Imbauan ini tertuang dalam surat Menteri PANRB nomor B/257/M.KT.02/2026 yang diterbitkan pada Jumat (10/7/2026), mengacu pada Peraturan Menteri PANRB No. 4/2025 tentang pelaksanaan tugas kedinasan ASN secara fleksibel.
Dalam surat tersebut, Pejabat Pembina Kepegawaian (PPK) diminta memberi kesempatan kepada ASN yang memiliki anak di jenjang PAUD, SD, dan SMP untuk mendampingi anak di hari pertama masuk sekolah. “Penerapan fleksibilitas kerja ini tidak boleh mengurangi kualitas pemerintahan dan pelayanan publik. Justru sebaliknya, kita harapkan melalui kebijakan ini ASN bisa bekerja lebih fokus, adaptif terhadap perkembangan, serta lebih seimbang dalam kehidupan,” ujar Rini, Sabtu (11/7/2026).
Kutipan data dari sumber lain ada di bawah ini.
import Literature.AlgebraicGeometry.HodgeTheory.PicardLefschetzSymmetricA3OfUniform
import Literature.AlgebraicGeometry.HodgeTheory.PicardLefschetzOneNodeMonomialShapes
import Literature.AlgebraicGeometry.HodgeTheory.PicardLefschetzSymmetricA3OfKeyed
import HarnessLib

/-!
# The Picard–Lefschetz pair data of the symmetric `A₃` unfolding from the exchanged-pair binder ALONE (one-node half discharged), two coefficients

Family `hodge`, layer `Literature/AlgebraicGeometry/HodgeTheory`; proof file (theorems only).  Written by the prover seat
`hodge-nonav-19716-p2` (g10, cell `hodge-nonav`) for crux K1-B `VeryGeneralSignCommutatorsInHg` (stmt-HodgeConjecture-19716), P3 g34 DECISION (2)
2026-08-29T00:07:12Z (v24 = {hPL₂exch, hCDK, hN}).  VERBATIM twin of `PicardLefschetzSymmetricA3OfKeyed.symmetricA3PicardLefschetzPair₂_of_keyed` in which
the one-node binder `picardLefschetz_oneNode` is REPLACED BY A THEOREM — prover-Bx's `NodalPencil.picardLefschetz_oneNode_monomial` (p680592), through
`exists_isPicardLefschetzData_of_radius_monomial` — at the price of the hypothesis that the even unfolding direction `g₀` is a monomial `a·xᵢ^d` (true
at the consumption site, `g₀ := x_j^d`); the pair half still comes from `picardLefschetz_exchangedPair`; helpers `mem_diagonalStabilizer_add_smul`,
`exists_smul_swap` reused from the parent file.

* `symmetricA3PicardLefschetzPair₂_of_exchangedPair` — **(P1) ∧ (P2), two coefficients ⟸ hPL₂exch alone** (odd `n`, monomial `g₀`).

CONDITIONAL plumbing; nothing here proves HC; rung F-H1 is not moved.

References: [VoisinHodgeII2003] Voisin, *Hodge Theory and Complex Algebraic Geometry II*, §2.3.1, §3.1.2, §3.2.1 Thm. 3.16,
§3.2.2; [ArnoldGuseinzadeVarchenko2012] AGZV II, Part I §1.3, §5.2 (pp. 129–133).
-/

noncomputable section

open CategoryTheory AlgebraicGeometry MvPolynomial Filter Topology
open Literature.AlgebraicTopology.SingularHomology
open Literature.AlgebraicGeometry.Motives Literature.AlgebraicGeometry.Motives.UniversalHypersurface

namespace Literature.AlgebraicGeometry.HodgeTheory

section HodgeTheory

variable {n d : ℕ} {f₁ g₀ g₂ : MvPolynomial (Fin (n + 2)) ℂ} {j k : Fin (n + 2)} {a : Fin (n + 2) → ℂˣ}
  {εa εb : ℝ} {ψ : ℂ → ℂ}

/-! ### §1 (P1) ∧ (P2) with two coefficients from the exchanged-pair binder -/

/-- `(r * E) • g = (((1 : ℝ) : ℂ) * E) • (r • g)`: the complex-radius circle as the radius-`1` circle of the rescaled
co-pencil form. [cite: VoisinHodgeII2003, §2.3.1] -/
private theorem smul_rescale (r E : ℂ) (g : MvPolynomial (Fin (n + 2)) ℂ) :
    (r * E) • g = (((1 : ℝ) : ℂ) * E) • (r • g) := by
  rw [smul_smul, Complex.ofReal_one, one_mul, mul_comm]

/-- **(P1) ∧ (P2) with TWO coefficients ⟸ the exchanged-pair binder alone** (odd fibre dimension; `g₀` a monomial `a·xᵢ^d`, as at the
consumption site where `g₀ := x_j^d`; the one-node circle is served by the THEOREM `NodalPencil.picardLefschetz_oneNode_monomial`).  For a symmetric `A₃` datum, a bifurcation
datum `(εa, εb, ψ)`, and the radius of `IsSymmetricA3Bifurcation.exists_radius_eval_g₀_ne`: granted `picardLefschetz_exchangedPair` only, the two circles of hB2 at the midpoint base point carry Picard–Lefschetz data `![e₂]` (one node `e_j`
of `f₁ + a'g₂`, pencil direction `(ψ a'/2)·g₀`, radius `1`) with SOME coefficient `c₁`, and `![e₁, e₃]` (the two nodes `q₀`, `q₁ ∝ a • q₀`
of `f₁ + a'g₂ + ψ(a')g₀`, EXCHANGED by the datum's involution `a`, direction `−(ψ a'/2)·g₀`, radius `1`) with SOME coefficient `c₂` — the
two-coefficient form of `SymmetricA3PicardLefschetzPair` (Voisin II Thm. 3.16 at the two members; AGZV II §5.2 for the `B₂` unfolding; no common
flat coefficient).  Proof = g9's `symmetricA3PicardLefschetzPair_of_uniform` with the data supplied by the «any radius» shapes of
`PicardLefschetzNodalFormsKeyedShapes`; the symmetry hypotheses of the pair binder are read off the datum (`a` has entries `±1`, stabilises
`f₁, g₀, g₂`, and `a • q₀ ∝ q₁`).
[cite: VoisinHodgeII2003, §3.2.1 Thm. 3.16, §3.2.2 and §2.3.1] [cite: ArnoldGuseinzadeVarchenko2012, Part I §5.2] -/
theorem symmetricA3PicardLefschetzPair₂_of_exchangedPair (H₂ : picardLefschetz_exchangedPair) (hodd : Odd n)
    (hg₀X : ∃ (i : Fin (n + 2)) (a : ℂ), g₀ = a • X i ^ d) (hf₁ : f₁.IsHomogeneous d) (hg₀ : g₀.IsHomogeneous d) (hg₂ : g₂.IsHomogeneous d)
    (hD : IsSymmetricA3Datum f₁ g₀ g₂ j k a) (hB : IsSymmetricA3Bifurcation f₁ g₀ g₂ j a εa εb ψ) :
    ∃ εa' : ℝ, 0 < εa' ∧ εa' ≤ εa ∧
      ∀ (hn : 1 ≤ n) (hd : 1 ≤ d) (hU : IsCohomologicallyLocallyTrivialOn (family ℂ n d) Set.univ)
        (a' : ℂ), ‖a'‖ < εa' → a' ≠ 0 →
        ∀ (t₀ : ComplexPoints (base ℂ n d)),
          pointForm ℂ n d t₀ = f₁ + a' • g₂ + (ψ a' / 2) • g₀ →
          ∀ (γ₁ γ₂ : Path t₀ t₀),
            (∀ θ : unitInterval, pointForm ℂ n d (γ₁ θ) =
              f₁ + a' • g₂ + (ψ a' / 2 * Complex.exp (2 * Real.pi * Complex.I * ((θ : ℝ) : ℂ))) • g₀) →
            (∀ θ : unitInterval, pointForm ℂ n d (γ₂ θ) =
              f₁ + a' • g₂ +
                (ψ a' - ψ a' / 2 * Complex.exp (2 * Real.pi * Complex.I * ((θ : ℝ) : ℂ))) • g₀) →
            ∃ (c₁ c₂ : ℚ) (e₁ e₂ e₃ : bettiCohomology (fiberOver (family ℂ n d) t₀) n),
              IsPicardLefschetzData n d 1 hn hd hU γ₁ ![e₂] c₁ ∧
              IsPicardLefschetzData n d 2 hn hd hU γ₂ ![e₁, e₃] c₂ := by
  obtain ⟨εa', hεa', hle, hgood⟩ := hB.exists_radius_eval_g₀_ne hf₁ hg₀ hg₂ hD
  refine ⟨εa', hεa', hle, fun hn hd hU a' ha ha0 t₀ ht₀ γ₁ γ₂ hγ₁ hγ₂ => ?_⟩
  have haεa : ‖a'‖ < εa := lt_of_lt_of_le ha hle
  -- the bifurcation clauses at `a'`
  have hψne : ψ a' ≠ 0 := hB.2.2.2.2.1 a' haεa ha0
  have hψb : 2 * ‖ψ a'‖ < εb := hB.2.2.2.2.2.1 a' haεa
  have hψpos : 0 < ‖ψ a'‖ := norm_pos_iff.2 hψne
  obtain ⟨hnod₁, q, hnod₂, hq⟩ := hB.2.2.2.2.2.2.2 a' haεa ha0
  -- the two pencils: `F₁ + c'G₁` with `F₁ = f₁ + a'g₂`, `G₁ = (ψ/2)g₀`; `F₂ + c'G₂` with `F₂ = F₁ + ψ g₀`, `G₂ = -(ψ/2)g₀`
  have hF₁h : (f₁ + a' • g₂).IsHomogeneous d := isHomogeneous_add_smul hf₁ hg₂ a'
  have hF₂h : (f₁ + a' • g₂ + ψ a' • g₀).IsHomogeneous d := isHomogeneous_add_smul hF₁h hg₀ _
  have hG₁h : ((ψ a' / 2) • g₀).IsHomogeneous d := by
    simpa using isHomogeneous_add_smul (isHomogeneous_zero _ _ d) hg₀ (ψ a' / 2)
  have hG₂h : ((-(ψ a' / 2)) • g₀).IsHomogeneous d := by
    simpa using isHomogeneous_add_smul (isHomogeneous_zero _ _ d) hg₀ (-(ψ a' / 2))
  have hline₁ : ∀ c' : ℂ, f₁ + a' • g₂ + c' • ((ψ a' / 2) • g₀) = f₁ + a' • g₂ + (c' * (ψ a' / 2)) • g₀ :=
    fun c' => by rw [smul_smul]
  have hline₂ : ∀ c' : ℂ, f₁ + a' • g₂ + ψ a' • g₀ + c' • ((-(ψ a' / 2)) • g₀) =
      f₁ + a' • g₂ + (ψ a' - c' * (ψ a' / 2)) • g₀ := fun c' => by
    rw [smul_smul, sub_smul, mul_neg, neg_smul]; abel
  -- nonsingularity of the punctured unit discs
  have hbnd : ∀ c' : ℂ, ‖c'‖ ≤ 1 → ‖c' * (ψ a' / 2)‖ ≤ ‖ψ a'‖ / 2 := fun c' hc1 => by
    rw [norm_mul, norm_div, Complex.norm_two]
    nlinarith [norm_nonneg (ψ a'), norm_nonneg c']
  have hns₁ : ∀ c' : ℂ, c' ≠ 0 → ‖c'‖ ≤ 1 →
      SmoothHypersurface.IsNonsingularForm ℂ (f₁ + a' • g₂ + c' • ((ψ a' / 2) • g₀)) := by
    intro c' hc' hc1
    have hb := hbnd c' hc1
    rw [hline₁]
    refine hB.isNonsingularForm haεa (by linarith) (mul_ne_zero hc' (div_ne_zero hψne two_ne_zero)) ?_
    intro h
    rw [h] at hb
    linarith
  have hns₂ : ∀ c' : ℂ, c' ≠ 0 → ‖c'‖ ≤ 1 →
      SmoothHypersurface.IsNonsingularForm ℂ (f₁ + a' • g₂ + ψ a' • g₀ + c' • ((-(ψ a' / 2)) • g₀)) := by
    intro c' hc' hc1
    have hb := hbnd c' hc1
    rw [hline₂]
    refine hB.isNonsingularForm haεa ?_ ?_ ?_
    · calc ‖ψ a' - c' * (ψ a' / 2)‖ ≤ ‖ψ a'‖ + ‖c' * (ψ a' / 2)‖ := norm_sub_le _ _
        _ < εb := by linarith
    · intro h
      rw [sub_eq_zero] at h
      rw [← h] at hb
      linarith
    · intro h
      have h' : c' * (ψ a' / 2) = 0 := by linear_combination -h
      exact mul_ne_zero hc' (div_ne_zero hψne two_ne_zero) h'
  -- the co-pencil forms miss the nodes
  have hG₁e : ∀ i : Fin 1, eval ((![Pi.single j (1 : ℂ)] : Fin 1 → Fin (n + 2) → ℂ) i) ((ψ a' / 2) • g₀) ≠ 0 := by
    intro i
    fin_cases i
    simp only [smul_eval, Matrix.cons_val_fin_one]
    exact mul_ne_zero (div_ne_zero hψne two_ne_zero) hD.eval_g₀_ne
  have hG₂q : ∀ i : Fin 2, eval (q i) ((-(ψ a' / 2)) • g₀) ≠ 0 := by
    intro i
    rw [smul_eval]
    refine mul_ne_zero (neg_ne_zero.2 (div_ne_zero hψne two_ne_zero)) ?_
    exact hgood a' ha (q i) (hnod₂.1 i).ne_zero (hnod₂.1 i).eval_pderiv
  -- the base point and the circles in the radius-`1` idiom
  have ht₁ : pointForm ℂ n d t₀ = f₁ + a' • g₂ + ((1 : ℝ) : ℂ) • ((ψ a' / 2) • g₀) := by
    rw [ht₀, Complex.ofReal_one, one_smul]
  have ht₂ : pointForm ℂ n d t₀ = f₁ + a' • g₂ + ψ a' • g₀ + ((1 : ℝ) : ℂ) • ((-(ψ a' / 2)) • g₀) := by
    rw [ht₀, hline₂]
    congr 2
    rw [Complex.ofReal_one]
    ring
  have hc₁ : IsPencilCircle n d (f₁ + a' • g₂) ((ψ a' / 2) • g₀) 1 γ₁ := fun θ => by
    rw [hγ₁ θ, ← smul_rescale]
  have hc₂ : IsPencilCircle n d (f₁ + a' • g₂ + ψ a' • g₀) ((-(ψ a' / 2)) • g₀) 1 γ₂ := fun θ => by
    rw [hγ₂ θ, hline₂, Complex.ofReal_one, one_mul, mul_comm]
  -- the symmetry `a` of the datum: finite order (entries `±1`), stabilises the two-node pencil, exchanges its nodes
  obtain ⟨hsign, haf₁, hag₀, hag₂, -⟩ := hD.2.2.2.2.2.2.2.2.2.2.2
  have haa : a * a = 1 := by
    funext i
    ext
    rcases hsign i with h | h <;> simp [h]
  have hafin : IsOfFinOrder a := isOfFinOrder_iff_pow_eq_one.2 ⟨2, two_pos, by rw [pow_two, haa]⟩
  have hst₁ : a ∈ diagonalStabilizer (f₁ + a' • g₂ + ψ a' • g₀) :=
    mem_diagonalStabilizer_add_smul (mem_diagonalStabilizer_add_smul haf₁ hag₂ a') hag₀ (ψ a')
  have hst₂ : a ∈ diagonalStabilizer ((-(ψ a' / 2)) • g₀) := by
    simpa using mem_diagonalStabilizer_add_smul (F := 0) (mem_diagonalStabilizer_zero a) hag₀ (-(ψ a' / 2))
  have hswap : ∃ t : ℂ, a • q 1 = t • q 0 := exists_smul_swap hsign (hnod₂.1 0).ne_zero hq
  have hG₁e' : eval (Pi.single j (1 : ℂ)) ((ψ a' / 2) • g₀) ≠ 0 := by
    have := hG₁e 0; rwa [Matrix.cons_val_fin_one] at this
  -- the Picard–Lefschetz data, each with its own coefficient, moved to radius `1`
  obtain ⟨i₀, a₀, hg₀eq⟩ := hg₀X
  have hG₁X : ∃ (i : Fin (n + 2)) (a : ℂ), (ψ a' / 2) • g₀ = a • X i ^ d := ⟨i₀, ψ a' / 2 * a₀, by rw [hg₀eq, smul_smul]⟩
  obtain ⟨δ₁, c₁, hPL₁⟩ := exists_isPicardLefschetzData_of_radius_monomial hn hd hodd hU hF₁h hG₁h hG₁X hnod₁ hG₁e' one_pos hns₁
    ht₁ hc₁
  obtain ⟨δ₂, c₂, hPL₂⟩ := H₂.exists_isPicardLefschetzData_of_radius hn hd hodd hU hF₂h hG₂h hnod₂ hG₂q hafin hst₁ hst₂
    hswap one_pos hns₂ ht₂ hc₂
  have e₂ : (![δ₂ 0, δ₂ 1] : Fin 2 → bettiCohomology (fiberOver (family ℂ n d) t₀) n) = δ₂ := by
    funext i; fin_cases i <;> rfl
  exact ⟨c₁, c₂, δ₂ 0, δ₁, δ₂ 1, hPL₁, e₂ ▸ hPL₂⟩

end HodgeTheory

end Literature.AlgebraicGeometry.HodgeTheory

end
Rini menekankan bahwa kebijakan ini sejalan dengan Gerakan Ayah Mengantar Anak di Hari Pertama Sekolah (GAMAS) yang diatur dalam Surat Edaran Menteri Kependudukan dan Pembangunan Keluarga/Kepala BKKBN No. 17/2026. Gerakan tersebut menjadi bagian dari strategi nasional penguatan ketahanan keluarga menuju Indonesia Emas 2045 serta upaya mengatasi fenomena fatherless.
“Kehadiran seorang orang tua dalam tumbuh kembang anak bukan sekadar pelengkap, melainkan pilar penting yang memiliki dampak mendalam dan jangka panjang. Gerakan ini merupakan langkah sederhana namun dapat membawa dampak psikologis untuk mendekatkan kehadiran orang tua terutama ayah pada anak,” tutup Rini.